Install the required packages

In [None]:
%pip install "ibm-watsonx-gov[metrics,visualization]"
import warnings
warnings.filterwarnings("ignore")

Note: you may need to restart the kernel to use updated packages.

## Configuration <a name="configuration"></a>

### Configure your watsonx.governance credentials

In [None]:
from ibm_watsonx_gov.config import Credentials

credentials = Credentials(
    url="<EDIT_THIS>",
    api_key="<EDIT_THIS>",
    service_instance_id="<EDIT_THIS>",

    # Uncomment the following attributes when using watsonx.governance
    # username="<EDIT_THIS>",
    # version="<EDIT_THIS>",
    # disable_ssl="<EDIT_THIS>",
)

## Evaluate Metrics<a name="evaluate"></a>

In this step the input to the RAG application, its generated output, and the retrieved contexts are loaded. To get started, please use the sample CSV dataset file provided in this notebook. However, if you want to use your own RAG application and would like to evaluate it's output, the dataset can be loaded in the following cell and the configuration can be updated to read the specific columns in the dataset.

### Loading your test data

In this step, you can load your own sample RAG dataset in `input_df` and update the configuration object in the next step to match the column names from the dataset.

In [None]:
import pandas as pd
input_df = pd.read_csv("https://raw.githubusercontent.com/IBM/ibm-watsonx-gov/refs/heads/samples/notebooks/data/rag/rag_with_ground_truth.csv")
input_df.head()

### Configure the evaluator

Once the dataset is loaded, need to configure the evaluator to specify what are the columns of interests in the data set and to specify which metrics to evaluate

#### Dataset columns

To configure the evaluator for the dataset, please update `question_field` to be the column name that contains the questions, `context_field` to be a list of column names that contais the contexts, and `output_fields` to have the column that contain the generated answer.

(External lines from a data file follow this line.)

import Summits.HubbardSuperconductivity.HubbardSuperconductivity.Theorems.AnisotropyChordTransferFibre3FinXDCheck

/-!
# Route `AnisotropyChord` / H0 rotor rung: FIN per-`L` row-D (KT-2a″) cell facts, `L = 11`, cells 40–44

Kernel facts `xdCellAny0 11 (49/50) la lb aD = true` (in-kernel point tables, zero data; `decide +kernel`) for the combined-cell
grid of `L = 11` (g5 design, 1–2.5 % cells); assembled in `…FinXDEleven`.  Prover seat `hubbard-h0-rotor-p3` g7; helper for piece A =
stmt-HubbardSuperconductivity-23918 of rung 19089 (`--supports`, helper class).  WHAT THIS IS NOT: nothing here proves superconductivity in the
Hubbard model (rotor TARGET as worded stays FALSE, g15 verdict); kernel facts for ONE hypothesis of ONE conditional reduction.  No sorry.
-/

set_option linter.dupNamespace false
set_option autoImplicit false

namespace Summit.HubbardSuperconductivity.HubbardSuperconductivity.Theorems.AnisotropyChord.Transfer.Fibre3

namespace FinXD

/-- cell 40 of `L = 11` (`cert`). [folklore] -/
theorem xd11_40 : xdCellAny0 11 (49/50 : ℚ) 1269313826914028 1301046672586879 (7/100 : ℚ) = true := by decide +kernel

/-- cell 41 of `L = 11` (`cert`). [folklore] -/
theorem xd11_41 : xdCellAny0 11 (49/50 : ℚ) 1301046672586879 1333572839401551 (7/100 : ℚ) = true := by decide +kernel

/-- cell 42 of `L = 11` (`cert`). [folklore] -/
theorem xd11_42 : xdCellAny0 11 (49/50 : ℚ) 1333572839401551 1366912160386590 (7/100 : ℚ) = true := by decide +kernel

/-- cell 43 of `L = 11` (`cert`). [folklore] -/
theorem xd11_43 : xdCellAny0 11 (49/50 : ℚ) 1366912160386590 1401084964396255 (7/100 : ℚ) = true := by decide +kernel

/-- cell 44 of `L = 11` (`cert`). [folklore] -/
theorem xd11_44 : xdCellAny0 11 (49/50 : ℚ) 1401084964396255 1436112088506162 (7/100 : ℚ) = true := by decide +kernel

end FinXD

end Summit.HubbardSuperconductivity.HubbardSuperconductivity.Theorems.AnisotropyChord.Transfer.Fibre3
import Summits.BirchSwinnertonDyer.BirchSwinnertonDyer.Theorems.Rank2ObservatoryCubicFieldR22873
import Summits.BirchSwinnertonDyer.BirchSwinnertonDyer.Theorems.Rank2Observatory2DescLinGens
import HarnessLib

/-!
# BirchSwinnertonDyer — rank ≥ 2 observatory: prime elements of the cubic field of `-1 + 29 * X - 12 * X ^ 2 + X ^ 3` (generator addendum `R22873 C1a`)

HONEST FRAMING: per-curve certified theorems and census instruments; no claim on BSD in rank ≥ 2.

Per-FIELD addendum of the KERNEL-2DESC instrument (design `b2b-bsdr2-cert-3/KERNEL-2DESC.md` §9d) for the cubic
field `K = ℚ(α)`, `α` a root of `-1 + 29 * X - 12 * X ^ 2 + X ^ 3` (`Δ = 22873`, `𝓞_K` a PID; file `Rank2ObservatoryCubicFieldR22873`):
for 2 elements `e = c₀ + c₁α + c₂α² = lin aeval_α c₀ c₁ c₂` it certifies the norm (`MonicCubic.normForm`,
`norm_lin_eq`) and primality (norm `±p`, or norm `±p^f` with the residue certificate of `lin_prime_of_pow`);
(totally real field: the signs at the three real places are certified inline per curve). These elements generate the primes
dividing `F′(θ)` for the census curves with this `2`-division field, `N < 5·10⁵` (data: kit job `j130472` + second
implementation `percurve/identities3r.py`); the per-curve files `Rank2Observatory<label>TwoDescRankTwo.lean`
reference them by name (`e_<c₀>_<c₁>_<c₂>_norm|prime`, `m` = minus). Generated by
`percurve/gen_addendum4.py`. Sorry-free; axioms `propext`, `Classical.choice`, `Quot.sound`.
[cite: Marcus2018, Ch. 3, Thm. 22] [cite: Cassels1991LecturesEllipticCurves, §15]
-/

-- single-conjunct summit: `Summit.BirchSwinnertonDyer.BirchSwinnertonDyer.…` repeats the name by design
set_option linter.dupNamespace false

noncomputable section

open scoped NumberField

open Literature.NumberTheory.NumberFields Polynomial NumberField

namespace Summit.BirchSwinnertonDyer.BirchSwinnertonDyer.Rank2Observatory.TwoDescCubic.FieldR22873

/-- `N(-10 + α) = -89` (a prime above `89`, residue degree `1`; first met at `365968a1`). [folklore] -/
theorem e_m10_1_0_norm : Algebra.norm ℚ ((lin aeval_α (-10) 1 0 : 𝓞 (CubicField (-12) 29 (-1))) : (CubicField (-12) 29 (-1))) = ((-89 : ℤ) : ℚ) :=
  norm_lin_eq irreducible aeval_α finrank_eq (-10) 1 0 (by norm_num [MonicCubic.normForm])

/-- `-10 + α` is prime (norm `±89`). [cite: Marcus2018, Ch. 3, Thm. 22] -/
theorem e_m10_1_0_prime : Prime (lin aeval_α (-10) 1 0 : 𝓞 (CubicField (-12) 29 (-1))) :=
  lin_prime_of_prime irreducible aeval_α finrank_eq (-10) 1 0 (n := -89)
    (by norm_num [MonicCubic.normForm]) (by norm_num)

/-- `N(-3 + 5 * α - α ^ 2) = 257` (a prime above `257`, residue degree `1`; first met at `365968a1`). [folklore] -/
theorem e_m3_5_m1_norm : Algebra.norm ℚ ((lin aeval_α (-3) 5 (-1) : 𝓞 (CubicField (-12) 29 (-1))) : (CubicField (-12) 29 (-1))) = ((257 : ℤ) : ℚ) :=
  norm_lin_eq irreducible aeval_α finrank_eq (-3) 5 (-1) (by norm_num [MonicCubic.normForm])

/-- `-3 + 5 * α - α ^ 2` is prime (norm `±257`). [cite: Marcus2018, Ch. 3, Thm. 22] -/
theorem e_m3_5_m1_prime : Prime (lin aeval_α (-3) 5 (-1) : 𝓞 (CubicField (-12) 29 (-1))) :=
  lin_prime_of_prime irreducible aeval_α finrank_eq (-3) 5 (-1) (n := 257)
    (by norm_num [MonicCubic.normForm]) (by norm_num)

end Summit.BirchSwinnertonDyer.BirchSwinnertonDyer.Rank2Observatory.TwoDescCubic.FieldR22873

end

Optionally, you can add the ground truth column name under `reference_fields`.

#### Metrics

You can select the metrics to evaluate and using which method under `metrics` list.

In [None]:
from ibm_watsonx_gov.config import GenAIConfiguration
from ibm_watsonx_gov.metrics import ContextRelevanceMetric, FaithfulnessMetric, AnswerSimilarityMetric
from ibm_watsonx_gov.entities.enums import TaskType

question_field = "question"
context_field = "contexts"

config = GenAIConfiguration(
    input_fields=[question_field, context_field],
    question_field=question_field,
    context_fields=[context_field],
    output_fields=["answer"],
    reference_fields=["ground_truth"],
    task_type=TaskType.RAG,
)

metrics = [
    ContextRelevanceMetric(method="sentence_bert_mini_lm"),
    FaithfulnessMetric(method="token_k_precision"),
    FaithfulnessMetric(method="sentence_bert_mini_lm"),
    AnswerSimilarityMetric(method="token_recall"),
    AnswerSimilarityMetric(method="sentence_bert_mini_lm"),
]

### Run the metrics evaluation

Pass the credentials, configuration, metrics, and the RAG dataset to `evaluate_metrics()` to start the evaluation process.

In [None]:
from ibm_watsonx_gov.evaluate import evaluate_metrics

evaluation_result = evaluate_metrics(
    credentials=credentials,
    configuration=config,
    metrics=metrics,
    data=input_df,
    output_format="dataframe",
)

## Display the results  <a name="display"></a>

### Display the result table

Now that the evaluation is done, display a table containing each record with its metric values.

In [None]:
from ibm_watsonx_gov.visualizations import display_table
display_table(evaluation_result)

### `ModelInsights` visualization

Finally, the evaluation result is displayed interactively using `ModelInsights`

In [None]:
%matplotlib ipympl
from ibm_watsonx_gov.visualizations import ModelInsights

model_insights = ModelInsights(configuration=config, metrics=metrics)
model_insights.display_metrics(metrics_result=evaluation_result)